Low Pressure Air Forms

Do they work? Are they worth the cost?

There’s more than one way to skin a cat.

That’s an old saying whose literal application is truly out of date. Nobody is any longer out to skin cats.

However, many people want to do something – like build a dome – their way and hopefully improve on current technology. The problem is that the their/new way is usually an old way long ago discarded.

For example: many very large thin shell domes were built by piling dirt to form the shape, then pouring concrete over the earthen form. After the concrete set the dirt was removed. That method still works, but new technology has replaced it.

The Monolithic Dome was a new way of improving on old technology.

The old technology used air forms made of light weight plastic – often as light as polyethylene sheeting taped together. The old way was to low-pressure inflate the lightweight form and then very carefully apply layer after layer of polyurethane foam, until a dome was created that stood totally on its own. The poly-skin was then peeled off and the dome could be painted.

A later iteration was to apply a fireproofing layer, perhaps plaster, to the inside. The old way worked and still works, but it has some very serious problems that needed solving.

The urethane has to be strong enough.

Increasing the strength of the urethane means using up to 6 inches of foam (often 3-pound to 6-pound density foam). At $2.08 per pound (current 2009 cost) the material alone for 6 inches of 3-pound foam is about $6.00 per square foot. Double the $6.00 to account for the cost of in-place application and you have over $12.00 per square foot of surface area.

Think about this $4 per square foot cost increase of the urethane foam:

  • $12.00 per square foot for 6 inches of 3-pound foam for the low pressure system
  • $4.00 for 3 inches of 2 pound foam for the Airform system

The increased amount of urethane resistance to heat loss goes up from 95% to 99.4%, but at what cost? The thermal diffusivity of the concrete mass of the Monolithic Dome more than makes up for the extra insulation – by double.

The coating has to be strong enough.

There are no coatings as effective as a fabric reinforced membrane. If the lightweight air form is peeled off, the urethane foam is exposed. Unless very expensive coatings are used and a very good maintenance program is in place, the urethane foam will fail.

This failure is proved every day all over the country in the urethane foam roofing industry. In general, excellent coatings cost more than a good Airform. Either the Airform or the excellent coating needs to be protected as it ages or as failure occurs.

Learn from the past

In the early 1970s, builders used a lightweight air form and applied a lighter layer of urethane. They then applied concrete. The weight of the concrete broke the bond of the urethane to the light air form and collapsed the structure. This release of the form and collapse of the dome were very serious problems.
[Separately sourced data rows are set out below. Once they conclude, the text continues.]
/-- **Bounded vorticity up to the top, with the bound fixed before the solution**
(Robinson–Rodrigo–Sadowski 2016, Thm. 13.7, proof §13.3.2 Steps 1–2 for `q = q' = ∞`, made
quantitative; the form consumed by Seregin–Šverák 2009, §2 p. 8 / §4 p. 11, "the corresponding
norms are estimated by constants depending on the data"). For `0 < r < R`, a velocity bound `M`
and a gradient bound `B` there is `K` such that: whenever `(u, p)` solves the Navier–Stokes system
(`ν = 1`, no force) in the sense of distributions in the centred cylinder
`Q*_R((-R², 0)) = ]-2R², 0[ × B(0, R)` (top time `0`), with `|u| ≤ M` a.e., a weak spatial
gradient `G` and `∫∫ |G|² ≤ B`, the spin entries `Gᵢⱼ - Gⱼᵢ` are essentially bounded by `K` on
`]-R² - r², 0[ × B(0, r)` — up to the top. Proof: the accepted `SerrinTop.spin_bounded_top` with
the three improvement rounds `2 → 3 → 6 → ∞` run through
`HeatDivForm.heatDivForm_improvement_top_quant` (constants chosen before the solution), the flux
bound `‖spinFlux‖_{L^m} ≤ 2|M| Σ ‖A_{ij}‖_{L^m}` and the start `Σ ‖A_{ij}‖_{L²} ≤ 18 B^{1/2}`.
[cite: RobinsonRodrigoSadowskiCUP2016, Thm. 13.7, proof §13.3.2 Steps 1–2 with (13.17) (q = q' = ∞); SereginSverak2009 §2 p. 8] -/
theorem spin_bound_top_quant {R r : ℝ} (hr0 : 0 < r) (hrR : r < R) (M : ℝ) (B : ℝ≥0) :
    ∃ K : ℝ, 0 ≤ K ∧ ∀ (u : ℝ → (EuclideanSpace ℝ (Fin 3)) → (EuclideanSpace ℝ (Fin 3))) (p : ℝ → (EuclideanSpace ℝ (Fin 3)) → ℝ) (G : ℝ → (EuclideanSpace ℝ (Fin 3)) → (EuclideanSpace ℝ (Fin 3)) →L[ℝ] (EuclideanSpace ℝ (Fin 3))),
      IsDistributionalNSSolutionOn (parabolicCylinderCenteredOpens R ((-R ^ 2 : ℝ), (0 : (EuclideanSpace ℝ (Fin 3))))) 1 0 u p →
      (∀ᵐ w ∂(volume.restrict (parabolicCylinderCentered R ((-R ^ 2 : ℝ), (0 : (EuclideanSpace ℝ (Fin 3)))))),
        ‖u w.1 w.2‖ ≤ M) →
      HasWeakSpatialGradientOn (parabolicCylinderCenteredOpens R ((-R ^ 2 : ℝ), (0 : (EuclideanSpace ℝ (Fin 3))))) u G →
      (∫⁻ w in parabolicCylinderCentered R ((-R ^ 2 : ℝ), (0 : (EuclideanSpace ℝ (Fin 3)))),
          ENNReal.ofReal (frobeniusNormSq (G w.1 w.2)) ≤ B) →
      ∀ᵐ w ∂(volume.restrict (Ioo (-R ^ 2 - r ^ 2) 0 ×ˢ ball (0 : (EuclideanSpace ℝ (Fin 3))) r)), ∀ i j : Fin 3,
        |G w.1 w.2 (EuclideanSpace.single (j : Fin 3) (1 : ℝ)) i - G w.1 w.2 (EuclideanSpace.single (i : Fin 3) (1 : ℝ)) j| ≤ K := by
  have hR0 : 0 < R := hr0.trans hrR
  have hsq : r ^ 2 < R ^ 2 := by nlinarith
  -- radii `r < ρ₂ < ρ₁ < R` and depths `R² + r² < L₂ < L₁ < 2R²`
  set ρ₁ : ℝ := r + 2 * (R - r) / 3 with hρ₁
  set ρ₂ : ℝ := r + (R - r) / 3 with hρ₂
  have hrρ₂ : r < ρ₂ := by rw [hρ₂]; linarith
  have hρ₂ρ₁ : ρ₂ < ρ₁ := by rw [hρ₁, hρ₂]; linarith
  have hρ₁R : ρ₁ < R := by rw [hρ₁]; linarith
  have hρ₂0 : 0 < ρ₂ := hr0.trans hrρ₂
  have hρ₁0 : 0 < ρ₁ := hρ₂0.trans hρ₂ρ₁
  set L₁ : ℝ := 2 * R ^ 2 - (2 * R ^ 2 - (R ^ 2 + r ^ 2)) / 3 with hL₁
  set L₂ : ℝ := 2 * R ^ 2 - 2 * (2 * R ^ 2 - (R ^ 2 + r ^ 2)) / 3 with hL₂
  have hL30 : 0 < R ^ 2 + r ^ 2 := by positivity
  have hL32 : R ^ 2 + r ^ 2 < L₂ := by rw [hL₂]; nlinarith
  have hL21 : L₂ < L₁ := by rw [hL₁, hL₂]; nlinarith
  have hL10 : L₁ < 2 * R ^ 2 := by rw [hL₁]; nlinarith
  have hL20 : 0 < L₂ := hL30.trans hL32
  have hL1pos : 0 < L₁ := hL20.trans hL21
  -- the three constants, fixed before the solution
  obtain ⟨e23, e36, e6t⟩ := improvement_exponents
  obtain ⟨C₁, hC₁⟩ := HeatDivForm.heatDivForm_improvement_top_quant (m := 2) (r := 3) (by norm_num)
    (by norm_num) e23 (L := 2 * R ^ 2) (L' := L₁) (ρ := R) (ρ' := ρ₁) hL1pos hL10 hρ₁0 hρ₁R
  obtain ⟨C₂, hC₂⟩ := HeatDivForm.heatDivForm_improvement_top_quant (m := 3) (r := 6) (by norm_num)
    (by norm_num) e36 (L := L₁) (L' := L₂) (ρ := ρ₁) (ρ' := ρ₂) hL20 hL21 hρ₂0 hρ₂ρ₁
  obtain ⟨C₃, hC₃⟩ := HeatDivForm.heatDivForm_improvement_top_quant (m := 6) (r := ⊤) (by norm_num)
    le_top e6t (L := L₂) (L' := R ^ 2 + r ^ 2) (ρ := ρ₂) (ρ' := r) hL30 hL32 hr0 hrρ₂
  set Aenn : ℝ≥0∞ := 1 + ENNReal.ofReal (2 * |M|) with hAenn
  have hAtop : Aenn ≠ ⊤ := by
    rw [hAenn]; exact ENNReal.add_ne_top.2 ⟨ENNReal.one_ne_top, ENNReal.ofReal_ne_top⟩
  set Kenn : ℝ≥0∞ := 9 * (C₃ : ℝ≥0∞) * Aenn * (9 * (C₂ : ℝ≥0∞) * Aenn *
    (9 * (C₁ : ℝ≥0∞) * Aenn * (18 * (B : ℝ≥0∞) ^ (1 / 2 : ℝ)))) with hKenn
  have hKtop : Kenn ≠ ⊤ := by
    rw [hKenn]
    have hB : (B : ℝ≥0∞) ^ (1 / 2 : ℝ) ≠ ⊤ :=
      ENNReal.rpow_ne_top_of_nonneg (by norm_num) ENNReal.coe_ne_top
    have h18 : (18 : ℝ≥0∞) * (B : ℝ≥0∞) ^ (1 / 2 : ℝ) ≠ ⊤ := ENNReal.mul_ne_top (by norm_num) hB
    have h9 : ∀ C : ℝ≥0, 9 * (C : ℝ≥0∞) * Aenn ≠ ⊤ := fun C =>
      ENNReal.mul_ne_top (ENNReal.mul_ne_top (by norm_num) ENNReal.coe_ne_top) hAtop
    exact ENNReal.mul_ne_top (h9 C₃) (ENNReal.mul_ne_top (h9 C₂) (ENNReal.mul_ne_top (h9 C₁) h18))
  refine ⟨Kenn.toReal, ENNReal.toReal_nonneg, ?_⟩
  intro u p G hsol hbd hG hGB
  set z₀ : ℝ × (EuclideanSpace ℝ (Fin 3)) := ((-R ^ 2 : ℝ), (0 : (EuclideanSpace ℝ (Fin 3)))) with hz₀
  have hG2 : ∫⁻ w in parabolicCylinderCentered R z₀, ENNReal.ofReal (frobeniusNormSq (G w.1 w.2)) < ∞ :=
    lt_of_le_of_lt hGB ENNReal.coe_lt_top
  -- the product cylinders sharing the top `0`
  have hsubC : ∀ {L ρ : ℝ}, L ≤ 2 * R ^ 2 → ρ ≤ R →
      Ioo (-L) 0 ×ˢ ball (0 : (EuclideanSpace ℝ (Fin 3))) ρ ⊆ parabolicCylinderCentered R z₀ := by
    intro L ρ hL hρ
    refine prod_mono (Ioo_subset_Ioo ?_ ?_) (ball_subset_ball hρ)
    · show -R ^ 2 - R ^ 2 ≤ -L
      linarith
    · show (0 : ℝ) ≤ -R ^ 2 + R ^ 2
      linarith
  have hQ₀ : Ioo (-(2 * R ^ 2)) 0 ×ˢ ball (0 : (EuclideanSpace ℝ (Fin 3))) R = parabolicCylinderCentered R z₀ := by
    show Ioo (-(2 * R ^ 2)) 0 ×ˢ ball (0 : (EuclideanSpace ℝ (Fin 3))) R =
      Ioo (-R ^ 2 - R ^ 2) (-R ^ 2 + R ^ 2) ×ˢ ball (0 : (EuclideanSpace ℝ (Fin 3))) R
    rw [show -R ^ 2 - R ^ 2 = -(2 * R ^ 2) by ring, show -R ^ 2 + R ^ 2 = (0 : ℝ) by ring]
  -- the weak equation for tests on any of them
  have heq : ∀ (L ρ : ℝ), L ≤ 2 * R ^ 2 → ρ ≤ R → ∀ (b c : Fin 3) (ψ : ℝ → (EuclideanSpace ℝ (Fin 3)) → ℝ),
      IsSpaceTimeTestOn (⟨Ioo (-L) 0 ×ˢ ball (0 : (EuclideanSpace ℝ (Fin 3))) ρ, isOpen_Ioo.prod isOpen_ball⟩ :
        Opens (ℝ × (EuclideanSpace ℝ (Fin 3)))) ψ →
      ∫ q : ℝ × (EuclideanSpace ℝ (Fin 3)), spinEntry G b c q * (timeDeriv ψ q.1 q.2 + (Δ (ψ q.1)) q.2) =
        ∫ q : ℝ × (EuclideanSpace ℝ (Fin 3)), ⟪spinFlux u G b c q, gradient (ψ q.1) q.2⟫ := by
    intro L ρ hL hρ b c ψ hψ
    have hle : (⟨Ioo (-L) 0 ×ˢ ball (0 : (EuclideanSpace ℝ (Fin 3))) ρ, isOpen_Ioo.prod isOpen_ball⟩ :
        Opens (ℝ × (EuclideanSpace ℝ (Fin 3)))) ≤ parabolicCylinderCenteredOpens R z₀ :=
      fun q hq => hsubC hL hρ hq
    exact NSSpinHeatEquation_holds u p z₀ R M G hsol hbd hG hG2 b c ψ (hψ.mono hle)
  -- measurability and boundedness of `u`, measurability of `G`, on the product cylinders
  have hdata : ∀ (L ρ : ℝ), L ≤ 2 * R ^ 2 → ρ ≤ R →
      AEStronglyMeasurable (uncurry u) (volume.restrict (Ioo (-L) 0 ×ˢ ball (0 : (EuclideanSpace ℝ (Fin 3))) ρ)) ∧
      (∀ᵐ q ∂(volume.restrict (Ioo (-L) 0 ×ˢ ball (0 : (EuclideanSpace ℝ (Fin 3))) ρ)), ‖u q.1 q.2‖ ≤ M) ∧
      AEStronglyMeasurable (uncurry G) (volume.restrict (Ioo (-L) 0 ×ˢ ball (0 : (EuclideanSpace ℝ (Fin 3))) ρ)) := by
    intro L ρ hL hρ
    have hsub := hsubC hL hρ
    exact ⟨(hsol.1.mono_set hsub).aestronglyMeasurable,
      ae_restrict_of_ae_restrict_of_subset hsub hbd,
      (hG.locallyIntegrableOn_grad.mono_set hsub).aestronglyMeasurable⟩
  -- one round of the improvement up to the top, for all entries at once, with the norms
  have round : ∀ (m m' : ℝ≥0∞) (L L' ρ ρ' : ℝ) (C : ℝ≥0), 1 ≤ m → L ≤ 2 * R ^ 2 → ρ ≤ R →
      (∀ (w : ℝ × (EuclideanSpace ℝ (Fin 3)) → ℝ) (g : ℝ × (EuclideanSpace ℝ (Fin 3)) → (EuclideanSpace ℝ (Fin 3))),
        MemLp w m (volume.restrict (Ioo (-L) 0 ×ˢ ball (0 : (EuclideanSpace ℝ (Fin 3))) ρ)) →
        MemLp g m (volume.restrict (Ioo (-L) 0 ×ˢ ball (0 : (EuclideanSpace ℝ (Fin 3))) ρ)) →
        (∀ ψ : ℝ → (EuclideanSpace ℝ (Fin 3)) → ℝ,
          IsSpaceTimeTestOn (⟨Ioo (-L) 0 ×ˢ ball (0 : (EuclideanSpace ℝ (Fin 3))) ρ, isOpen_Ioo.prod isOpen_ball⟩ :
            Opens (ℝ × (EuclideanSpace ℝ (Fin 3)))) ψ →
          ∫ q : ℝ × (EuclideanSpace ℝ (Fin 3)), w q * (timeDeriv ψ q.1 q.2 + (Δ (ψ q.1)) q.2) =
            ∫ q : ℝ × (EuclideanSpace ℝ (Fin 3)), ⟪g q, gradient (ψ q.1) q.2⟫) →
        MemLp w m' (volume.restrict (Ioo (-L') 0 ×ˢ ball (0 : (EuclideanSpace ℝ (Fin 3))) ρ')) ∧
        eLpNorm w m' (volume.restrict (Ioo (-L') 0 ×ˢ ball (0 : (EuclideanSpace ℝ (Fin 3))) ρ')) ≤
          C * (eLpNorm w m (volume.restrict (Ioo (-L) 0 ×ˢ ball (0 : (EuclideanSpace ℝ (Fin 3))) ρ)) +
            eLpNorm g m (volume.restrict (Ioo (-L) 0 ×ˢ ball (0 : (EuclideanSpace ℝ (Fin 3))) ρ)))) →
      (∀ b c : Fin 3, MemLp (spinEntry G b c) m (volume.restrict (Ioo (-L) 0 ×ˢ ball (0 : (EuclideanSpace ℝ (Fin 3))) ρ))) →
      (∀ b c : Fin 3, MemLp (spinEntry G b c) m'
        (volume.restrict (Ioo (-L') 0 ×ˢ ball (0 : (EuclideanSpace ℝ (Fin 3))) ρ'))) ∧
      ∑ b, ∑ c, eLpNorm (spinEntry G b c) m' (volume.restrict (Ioo (-L') 0 ×ˢ ball (0 : (EuclideanSpace ℝ (Fin 3))) ρ')) ≤
        9 * (C : ℝ≥0∞) * Aenn *
          ∑ b, ∑ c, eLpNorm (spinEntry G b c) m (volume.restrict (Ioo (-L) 0 ×ˢ ball (0 : (EuclideanSpace ℝ (Fin 3))) ρ)) := by
    intro m m' L L' ρ ρ' C hm1 hL hρ hC hs
    obtain ⟨hum, huM, hGm⟩ := hdata L ρ hL hρ
    set μ : Measure (ℝ × (EuclideanSpace ℝ (Fin 3))) := volume.restrict (Ioo (-L) 0 ×ˢ ball (0 : (EuclideanSpace ℝ (Fin 3))) ρ) with hμ
    set μ' : Measure (ℝ × (EuclideanSpace ℝ (Fin 3))) := volume.restrict (Ioo (-L') 0 ×ˢ ball (0 : (EuclideanSpace ℝ (Fin 3))) ρ') with hμ'
    set S : ℝ≥0∞ := ∑ b, ∑ c, eLpNorm (spinEntry G b c) m μ with hS
    have hflux : ∀ b c : Fin 3, MemLp (spinFlux u G b c) m μ := memLp_spinFlux hum huM hs
    have hone : ∀ b c : Fin 3, MemLp (spinEntry G b c) m' μ' ∧
        eLpNorm (spinEntry G b c) m' μ' ≤
          C * (eLpNorm (spinEntry G b c) m μ + eLpNorm (spinFlux u G b c) m μ) :=
      fun b c => hC _ _ (hs b c) (hflux b c) (heq L ρ hL hρ b c)
    refine ⟨fun b c => (hone b c).1, ?_⟩
    have hbound : ∀ b c : Fin 3, eLpNorm (spinEntry G b c) m' μ' ≤ (C : ℝ≥0∞) * Aenn * S := by
      intro b c
      calc eLpNorm (spinEntry G b c) m' μ'
          ≤ C * (eLpNorm (spinEntry G b c) m μ + eLpNorm (spinFlux u G b c) m μ) := (hone b c).2
        _ ≤ C * (S + ENNReal.ofReal (2 * |M|) * S) := by
            gcongr
            · exact eLpNorm_spinEntry_le_sum G b c
            · exact eLpNorm_spinFlux_le hm1 huM hGm b c
        _ = (C : ℝ≥0∞) * Aenn * S := by rw [hAenn]; ring
    calc ∑ b, ∑ c, eLpNorm (spinEntry G b c) m' μ'
        ≤ ∑ _b : Fin 3, ∑ _c : Fin 3, (C : ℝ≥0∞) * Aenn * S :=
          Finset.sum_le_sum fun b _ => Finset.sum_le_sum fun c _ => hbound b c
      _ = 9 * (C : ℝ≥0∞) * Aenn * S := by
          simp only [Finset.sum_const, Finset.card_univ, Fintype.card_fin, nsmul_eq_mul]
          push_cast
          ring
  -- start: `A ∈ L²(Q*_R)` with `Σ ‖A_{ij}‖_{L²} ≤ 18 B^{1/2}`
  have hstart : ∀ b c : Fin 3, MemLp (spinEntry G b c) 2
      (volume.restrict (Ioo (-(2 * R ^ 2)) 0 ×ˢ ball (0 : (EuclideanSpace ℝ (Fin 3))) R)) := by
    intro b c
    rw [hQ₀]
    have hGm : AEStronglyMeasurable (uncurry G) (volume.restrict (parabolicCylinderCentered R z₀)) :=
      hG.locallyIntegrableOn_grad.aestronglyMeasurable
    have hG2' := memLp_two_uncurry_of_lintegral_frobeniusNormSq hGm hG2
    refine hG2'.of_le_mul (aestronglyMeasurable_spinEntry hGm b c) (c := 2)
      (Eventually.of_forall fun q => ?_)
    rw [Real.norm_eq_abs]
    exact abs_spinEntry_le G b c q
  have hstartS : ∑ b, ∑ c, eLpNorm (spinEntry G b c) 2
      (volume.restrict (Ioo (-(2 * R ^ 2)) 0 ×ˢ ball (0 : (EuclideanSpace ℝ (Fin 3))) R)) ≤ 18 * (B : ℝ≥0∞) ^ (1 / 2 : ℝ) := by
    rw [hQ₀]
    refine (sum_eLpNorm_spinEntry_two_le _ G).trans ?_
    gcongr
  -- three rounds
  obtain ⟨h3m, h3S⟩ := round 2 3 (2 * R ^ 2) L₁ R ρ₁ C₁ (by norm_num) le_rfl le_rfl hC₁ hstart
  obtain ⟨h6m, h6S⟩ := round 3 6 L₁ L₂ ρ₁ ρ₂ C₂ (by norm_num) hL10.le hρ₁R.le hC₂ h3m
  obtain ⟨-, htS⟩ := round 6 ⊤ L₂ (R ^ 2 + r ^ 2) ρ₂ r C₃ (by norm_num) (hL21.trans hL10).le
    (hρ₂ρ₁.trans hρ₁R).le hC₃ h6m
  -- the essential suprema bound all entries
  set μ₃ : Measure (ℝ × (EuclideanSpace ℝ (Fin 3))) := volume.restrict (Ioo (-(R ^ 2 + r ^ 2)) 0 ×ˢ ball (0 : (EuclideanSpace ℝ (Fin 3))) r) with hμ₃
  have hchain : ∑ b, ∑ c, eLpNorm (spinEntry G b c) ⊤ μ₃ ≤ Kenn := by
    calc ∑ b, ∑ c, eLpNorm (spinEntry G b c) ⊤ μ₃
        ≤ 9 * (C₃ : ℝ≥0∞) * Aenn *
            ∑ b, ∑ c, eLpNorm (spinEntry G b c) 6
              (volume.restrict (Ioo (-L₂) 0 ×ˢ ball (0 : (EuclideanSpace ℝ (Fin 3))) ρ₂)) := htS
      _ ≤ 9 * (C₃ : ℝ≥0∞) * Aenn * (9 * (C₂ : ℝ≥0∞) * Aenn *
            ∑ b, ∑ c, eLpNorm (spinEntry G b c) 3
              (volume.restrict (Ioo (-L₁) 0 ×ˢ ball (0 : (EuclideanSpace ℝ (Fin 3))) ρ₁))) := by gcongr
      _ ≤ 9 * (C₃ : ℝ≥0∞) * Aenn * (9 * (C₂ : ℝ≥0∞) * Aenn * (9 * (C₁ : ℝ≥0∞) * Aenn *
            ∑ b, ∑ c, eLpNorm (spinEntry G b c) 2
              (volume.restrict (Ioo (-(2 * R ^ 2)) 0 ×ˢ ball (0 : (EuclideanSpace ℝ (Fin 3))) R)))) := by gcongr
      _ ≤ Kenn := by rw [hKenn]; gcongr
  have hwin : Ioo (-R ^ 2 - r ^ 2) 0 ×ˢ ball (0 : (EuclideanSpace ℝ (Fin 3))) r =
      Ioo (-(R ^ 2 + r ^ 2)) 0 ×ˢ ball (0 : (EuclideanSpace ℝ (Fin 3))) r := by
    rw [show -R ^ 2 - r ^ 2 = -(R ^ 2 + r ^ 2) by ring]
  rw [hwin]
  have hae : ∀ i j : Fin 3, ∀ᵐ q ∂μ₃, |spinEntry G i j q| ≤ Kenn.toReal := by
    intro i j
    have hle : eLpNorm (spinEntry G i j) ⊤ μ₃ ≤ Kenn :=
      (eLpNorm_spinEntry_le_sum G i j).trans hchain
    filter_upwards [ae_le_eLpNormEssSup (f := spinEntry G i j) (μ := μ₃)] with q hq
    have h1 : ‖spinEntry G i j q‖ₑ ≤ Kenn := by
      refine hq.trans (le_trans (le_of_eq ?_) hle)
      rw [eLpNorm_exponent_top]
    rw [← Real.norm_eq_abs, ← toReal_enorm]
    exact (ENNReal.toReal_le_toReal enorm_ne_top hKtop).2 h1
  have hall : ∀ᵐ q ∂μ₃, ∀ i j : Fin 3, |spinEntry G i j q| ≤ Kenn.toReal :=
    ae_all_iff.2 fun i => ae_all_iff.2 fun j => hae i j
  filter_upwards [hall] with q hq i j
  have := hq i j
  rw [spinEntry_apply] at this
  exact this
/-- **The almost-everywhere form of the item from the three automorphic leaves of Thm. A** (HLTT
Cor. 6.27, Arthur–Clozel's archimedean clause, strong prime-degree cuspidal base change `hBC`) —
Varma's theorem is not needed for it (`ae_of_theoremA_existence` ∘ `theoremA_existence_of_leaves'`).
[cite: HarrisLanTaylorThorneRMS2016, Thm. A (p. 3), Cor. 7.14 (p. 232)] -/
theorem ae_of_leaves (h627 : corollary627_splitOrUnramified)
    (harch : ArthurClozel1989_strongLifting_archimedean)
    (hBC : ∀ (n : ℕ) (F E : Type) [Field F] [NumberField F] [Field E] [NumberField E] [Algebra F E]
      [IsGalois F E], (Module.finrank F E).Prime →
      ∀ (hF : isCompact_glFiniteIntegralLevel n F) (π : CuspidalAutomorphicRepData n F hF),
        (∃ v : HeightOneSpectrum (𝓞 F),
            ¬ Algebra.IsUnramifiedIn (𝓞 E) v.asIdeal ∧ π.1.IsUnramifiedAt v) →
        ∀ (hE : isCompact_glFiniteIntegralLevel n E),
          ∃ P : CuspidalAutomorphicRepData n E hE,
            ∀ (w : HeightOneSpectrum (𝓞 E)) (v : HeightOneSpectrum (𝓞 F)) (α : Multiset ℂ),
              w.asIdeal.under (𝓞 F) = v.asIdeal → Algebra.IsUnramifiedIn (𝓞 E) v.asIdeal →
                π.1.HasSatakeParamAt v α →
                  P.1.HasSatakeParamAt w (α.map (· ^ w.asIdeal.inertiaDeg (𝓞 F)))) :
    ∀ (n : ℕ) (K : Type) [Field K] [NumberField K] (hcpt : isCompact_glFiniteIntegralLevel n K),
      (IsTotallyReal K ∨ IsCMField K) → ∀ (π : CuspidalAutomorphicRepData n K hcpt),
      π.1.IsRegularAlgebraic → ∀ (ℓ : ℕ) [Fact ℓ.Prime] (ι : PadicAlgCl ℓ ≃+* ℂ),
      ∃ r : FramedGaloisRep K (PadicAlgCl ℓ) n, r.toGaloisRep.IsSemisimple ∧
        ∀ᶠ v : HeightOneSpectrum (𝓞 K) in cofinite, ∀ α : Multiset ℂ, π.1.HasSatakeParamAt v α →
          r.IsUnramifiedAt v ∧ r.HasFrobCharpolyAt v (arithFrobPolyOfSatake ι v.residueCard n α) :=
  ae_of_theoremA_existence (theoremA_existence_of_leaves' h627 harch hBC)

end Summit.Langlands.Langlands.Theorems.GaloisRepOfRegularAlgebraic

end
Look at what Wallace Neff did. Neff inflated an air form and shoveled the concrete onto it during the second World War to build munition storages. It worked for a while. Many of these domes have since been torn down to make way for modern buildings and homes.

Or look at Dante Bini. He poured concrete on the air form while it was laying on the ground. He then inflated and smoothed it. He built many domes, but no longer does.

Lloyd Turner came up with the foam dome or what some are calling low pressure air forming. The system worked but was confined to small self supporting foam domes. The costs were high because the urethane and the coatings had to be extremely strong. The technology moved on.

Fiberglass domes in all of their variations have been used over the years. The domes work, and in some cases have been quite effective. But time and size are their enemies, and so far fiberglass domes have not made great inroads into the structure market.

Building Codes

They reflect lessons learned by past builders. The Monolithic Dome stays strictly within present codes. Building codes are in place to save lives. The codes are not always best, but neither are they in place foolishly.

Many of the new ideas are outside of the codes. The cost of getting code acceptance is very high. No individual project can support the cost of getting the tests for acceptance. Many new materials do not stand the test of time.

It is tough to beat concrete for domes. It has stood the test of time – nearly 2000 years in the case of the Pantheon.

The Future

The Monolithic Dome and its technology will allow us to build bigger, faster, more economical and greener buildings than ever before.